Hello! My name is Konomi from Dango Island and I am currently in the process of fully decorating my island for the debut of my idea Dango University (the event is free and we are still accepting applications. I may push the orientation date back to June 18-20 so more people can apply!). I am currently selling a list of DIYs, NMT, and fossils that can be found in my other post, but I wanted to do some cleaning out for my storage so I am giving away some free items. Everything ranges from extra materials to clothing and furniture! I figured that rather than sell items that I could give the stuff away to the community who I feel will put the stuff to more use than myself. There is no entry fee, but I would appreciate any tips, whether that be NMT and bells so I can fund my idea/obtain items, or anything from my wishlist: https://villagerdb.com/user/cinnamom/list/wishlist. TIPS ARE NOT NECESSARY, THOUGH, so don't worry if you don't have much!! 
Everything that you see when you first walk into the island is FREE! I will mostly be AFK but I may check to see if there is anything else I want to give away.
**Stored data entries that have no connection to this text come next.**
import Mathlib.MeasureTheory.Integral.Lebesgue.Add
import Literature.Geometry.Riemannian.ChangGurskyYangProofs
import Literature.Geometry.Riemannian.VolumeScaling
import HarnessLib

/-!
# Scale invariance of the Weyl energy `∫_M |W|² dV` in dimension `4`
(topic `Geometry/Riemannian`)

One of the sanity lemmas asked for with the definition of the Weyl energy
`g.weylEnergy = ∫_M |W_g|² dV_g` (`WeylEnergy.lean`, definition request `defn-weylEnergy`, the
`(0,4)`-norm `|W|² = W_{ijkl}W^{ijkl}` of Chang–Gursky–Yang 2003, Remark 2): under a constant
rescaling `g ↦ c g` (`c > 0`, `PseudoRiemannianMetric.constSmul` of `RicciFlowScaling.lean`)

* the Riemannian measure scales by `(√c)^{dim M}` — `riemVolume_constSmul`, the measure form of
  `vol_constSmul` (`VolumeScaling.lean`; Federer 1969, §2.10.11: Hausdorff measure under the
  `√c`-Lipschitz identity `(M, d_g) → (M, d_{c g})` and its inverse);
* the pointwise squared Weyl norm scales by `c⁻²` — `weylNormSq_constSmul`
  (`ChangGurskyYangProofs.lean`; the Levi-Civita connection and the `(1,3)` curvature are
  scale invariant, Topping 2006, §1.2.3, so `W_{ijkl}` on a `(c g)`-orthonormal frame is `c⁻¹` times
  `W_{ijkl}` of `g` on the rescaled, `g`-orthonormal, frame);

hence `∫_M |W_{c g}|² dV_{c g} = (√c)^{dim M} c⁻² ∫_M |W_g|² dV_g` (`weylEnergy_constSmul`), which
in dimension `dim M = 4` is the **scale invariance of the Weyl functional**
`∫ |W_{c g}|² dV_{c g} = ∫ |W_g|² dV_g` (`weylEnergy_constSmul_of_finrank_eq_four`, and its
`𝓡 4`-model form `weylEnergy_constSmul_four` in the binder of the `SmoothPoincare4` routes) — the
constant-factor case of the conformal invariance of `∫_{M⁴} |W|² dvol` stated by
Chang–Gursky–Yang 2003, p. 105 ("our condition has the additional properties of being sharp and
conformally invariant", about (0.3) `∫_{M⁴} |W|² dvol < 16π² χ(M⁴)`).

All statements are theorems (no named facts); the file is a leaf of the import graph (it imports
the Ricci-flow scaling files through `VolumeScaling.lean`, so it is deliberately NOT merged into
the fact-free definition file `WeylEnergy.lean`).

## References

* S.-Y. A. Chang, M. J. Gursky, P. C. Yang, *A conformally invariant sphere theorem in four
  dimensions*, Publ. Math. IHÉS 98 (2003) 105–143 (arXiv:math/0309287), p. 105, (0.3) and
  Remark 2. [ChangGurskyYang2003]
* P. Topping, *Lectures on the Ricci flow* (2006), §1.2.3 (scaling of `g`, `∇`, `Rm`, `Ric`, `R`,
  `dV`). [Topping2006]
* H. Federer, *Geometric Measure Theory* (1969), §2.10.11. [Federer1969]
-/

noncomputable section

open Bundle Module MeasureTheory
open scoped Manifold ContDiff Topology ENNReal

namespace Literature.Geometry.Riemannian

open Literature.Geometry.Lorentzian (PseudoRiemannianMetric riemannianMeasure)
open Literature.Geometry.Lorentzian.PseudoRiemannianMetric

variable {E : Type*} [NormedAddCommGroup E] [NormedSpace ℝ E] {H : Type*} [TopologicalSpace H]
  {I : ModelWithCorners ℝ E H} {M : Type*} [TopologicalSpace M] [ChartedSpace H M]
  [IsManifold I ∞ M] {n : ℕ∞ω} [FiniteDimensional ℝ E]

/-- **`dV_{c g} = (√c)^{dim M} dV_g` as measures** (`c > 0`): the measure form of the set-wise
identity `vol_constSmul` (both sides are the junk measure `0` if `g` is not Riemannian).
[cite: Federer1969, §2.10.11] [cite: Topping2006, §1.2.3] -/
theorem _root_.Literature.Geometry.Lorentzian.PseudoRiemannianMetric.riemVolume_constSmul
    [T3Space M] [MeasurableSpace M] [BorelSpace M]
    (g : PseudoRiemannianMetric I n E (TangentSpace I : M → Type _)) {c : ℝ} (hc : 0 < c) :
    (g.constSmul c hc.ne').riemVolume =
      (ENNReal.ofReal (Real.sqrt c) ^ finrank ℝ E) • g.riemVolume := by
  ext s _
  rw [Measure.smul_apply, smul_eq_mul]
  exact vol_constSmul g hc s

variable {g : PseudoRiemannianMetric I n E (TangentSpace I : M → Type _)}
variable [g.HasLeviCivita] [CompleteSpace E] [Fact (1 ≤ n)]

/-- **The Weyl energy under constant rescaling**, any dimension `m = dim M`:
`∫_M |W_{c g}|² dV_{c g} = (√c)^m · c⁻² · ∫_M |W_g|² dV_g` for `c > 0` — the integrand scales by
`c⁻²` (`weylNormSq_constSmul`) and the measure by `(√c)^m` (`riemVolume_constSmul`); both sides
are `0` if `g` is not Riemannian. [cite: Topping2006, §1.2.3] [cite: ChangGurskyYang2003, (0.3)] -/
theorem _root_.Literature.Geometry.Lorentzian.PseudoRiemannianMetric.weylEnergy_constSmul
    [T2Space M] {c : ℝ} (hc : 0 < c) [(g.constSmul c hc.ne').HasLeviCivita] :
    (g.constSmul c hc.ne').weylEnergy =
      ENNReal.ofReal (Real.sqrt c) ^ finrank ℝ E * ENNReal.ofReal (c⁻¹ ^ 2) * g.weylEnergy := by
  haveI : LocallyCompactSpace M := Manifold.locallyCompact_of_finiteDimensional I
  letI : MeasurableSpace M := borel M
  haveI : BorelSpace M := ⟨rfl⟩
  by_cases hg : g.IsRiemannian
  · have hg' : (g.constSmul c hc.ne').IsRiemannian := hg.constSmul hc
    have h2 : ∀ x, ENNReal.ofReal (c⁻¹ ^ 2 * g.weylNormSq x) =
        ENNReal.ofReal (c⁻¹ ^ 2) * ENNReal.ofReal (g.weylNormSq x) := fun x ↦
      ENNReal.ofReal_mul (by positivity)
    rw [(g.constSmul c hc.ne').weylEnergy_eq hg', g.weylEnergy_eq hg, ← riemVolume_eq hg',
      ← riemVolume_eq hg, riemVolume_constSmul g hc, lintegral_smul_measure, smul_eq_mul]
    simp_rw [weylNormSq_constSmul hc, h2]
    rw [lintegral_const_mul' _ _ ENNReal.ofReal_ne_top, mul_assoc]
  · have hg' : ¬ (g.constSmul c hc.ne').IsRiemannian := (isRiemannian_constSmul_iff hc).not.mpr hg
    rw [g.weylEnergy_of_not_isRiemannian hg, (g.constSmul c hc.ne').weylEnergy_of_not_isRiemannian hg',
      mul_zero]

/-- **Scale invariance of the Weyl energy in dimension `4`**: `∫_M |W_{c g}|² dV_{c g} =
∫_M |W_g|² dV_g` for `c > 0` when `dim M = 4` (`(√c)⁴ · c⁻² = 1`) — the constant-factor case of the
conformal invariance of the Weyl functional `g ↦ ∫|W|² dvol` in four dimensions
(Chang–Gursky–Yang 2003, p. 105 and (0.3)). [cite: ChangGurskyYang2003, p. 105 and (0.3)]
[cite: Topping2006, §1.2.3] -/
theorem _root_.Literature.Geometry.Lorentzian.PseudoRiemannianMetric.weylEnergy_constSmul_of_finrank_eq_four
    [T2Space M] (hE : finrank ℝ E = 4) {c : ℝ} (hc : 0 < c) [(g.constSmul c hc.ne').HasLeviCivita] :
    (g.constSmul c hc.ne').weylEnergy = g.weylEnergy := by
  have h1 : Real.sqrt c ^ 4 * c⁻¹ ^ 2 = 1 := by
    rw [show (4 : ℕ) = 2 * 2 from rfl, pow_mul, Real.sq_sqrt hc.le, ← mul_pow,
      mul_inv_cancel₀ hc.ne', one_pow]
  rw [weylEnergy_constSmul hc, hE, ← ENNReal.ofReal_pow (Real.sqrt_nonneg c),
    ← ENNReal.ofReal_mul (by positivity), h1, ENNReal.ofReal_one, one_mul]

omit [FiniteDimensional ℝ E] [g.HasLeviCivita] [CompleteSpace E] in
/-- **Scale invariance of the Weyl energy on a `4`-manifold modelled on `ℝ⁴`** (the binder of the
`SmoothPoincare4` routes: `ChartedSpace (EuclideanSpace ℝ (Fin 4)) M`, model `𝓡 4`):
`(c g).weylEnergy = g.weylEnergy` for `c > 0`. [cite: ChangGurskyYang2003, p. 105 and (0.3)] -/
theorem _root_.Literature.Geometry.Lorentzian.PseudoRiemannianMetric.weylEnergy_constSmul_four
    {M : Type*} [TopologicalSpace M] [T2Space M] [ChartedSpace (EuclideanSpace ℝ (Fin 4)) M]
    [IsManifold (𝓡 4) ∞ M]
    {g : PseudoRiemannianMetric (𝓡 4) n (EuclideanSpace ℝ (Fin 4)) (TangentSpace (𝓡 4) : M → Type _)}
    [g.HasLeviCivita] {c : ℝ} (hc : 0 < c) [(g.constSmul c hc.ne').HasLeviCivita] :
    (g.constSmul c hc.ne').weylEnergy = g.weylEnergy :=
  weylEnergy_constSmul_of_finrank_eq_four (by rw [finrank_euclideanSpace, Fintype.card_fin]) hc

end Literature.Geometry.Riemannian

end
I hope to see you soon! ^-^


----------



## Ireuna (May 26, 2020)

I like to come for clothing


----------



## Bowserlab (May 26, 2020)

Can I come


----------



## Karlexus (May 26, 2020)

Hi I’d like to visit please, I can bring red barbecue


----------



## PurpleCrutches (May 26, 2020)

Can I visit please?


----------



## SoSu (May 26, 2020)

I would love to visit! Thank you!


----------



## m i d o r i (May 26, 2020)

Hi ! ^.^ Thanks for this giveaway ! May I come over ^.^


----------



## ameliajade26 (May 26, 2020)

I’d like to visit, I can bring the brown hamster cage


----------



## Penguin style (May 26, 2020)

Hey are you still accepting visitors?  I would like to come too


----------



## dollycrossing3 (May 26, 2020)

hey can I stop by?


----------



## Treeleaf (May 26, 2020)

Can I visit?


----------



## slothly (May 26, 2020)

would love to visit if this is still open ! xx


----------



## Jellieyz (May 26, 2020)

I'd like to come too


----------



## Cinnamom (May 26, 2020)

Hey, everyone!! I'm opening up my gates again to allow more people to visit!! Please note that I probably will be AFK so any items/donations can be left in my zen area right next to the entrance! Please message again to let me know if you are still interested and I will send you a dodo code!!!


----------



## samanthawbu (May 26, 2020)

Can I come please?


----------



## -Beano- (May 26, 2020)

May i come?


----------



## LadyWooks (May 26, 2020)

Hi, may I please visit?


----------



## Cinnamom (May 26, 2020)

Sorry for the wait!! Just sent dodos!! Still allowing more people to visit as I have quite a bit of stuff!


----------



## SarahSays (May 26, 2020)

Hey there! I’d love to pop by! Sarah from Kapalua


----------



## MoonPrincess (May 26, 2020)

I'd love to visit


----------



## Cinnamom (May 26, 2020)

Sent dodos to you both!! ^-^

	Post automatically merged: May 26, 2020

Bump!! Allowing more people to visit!!


----------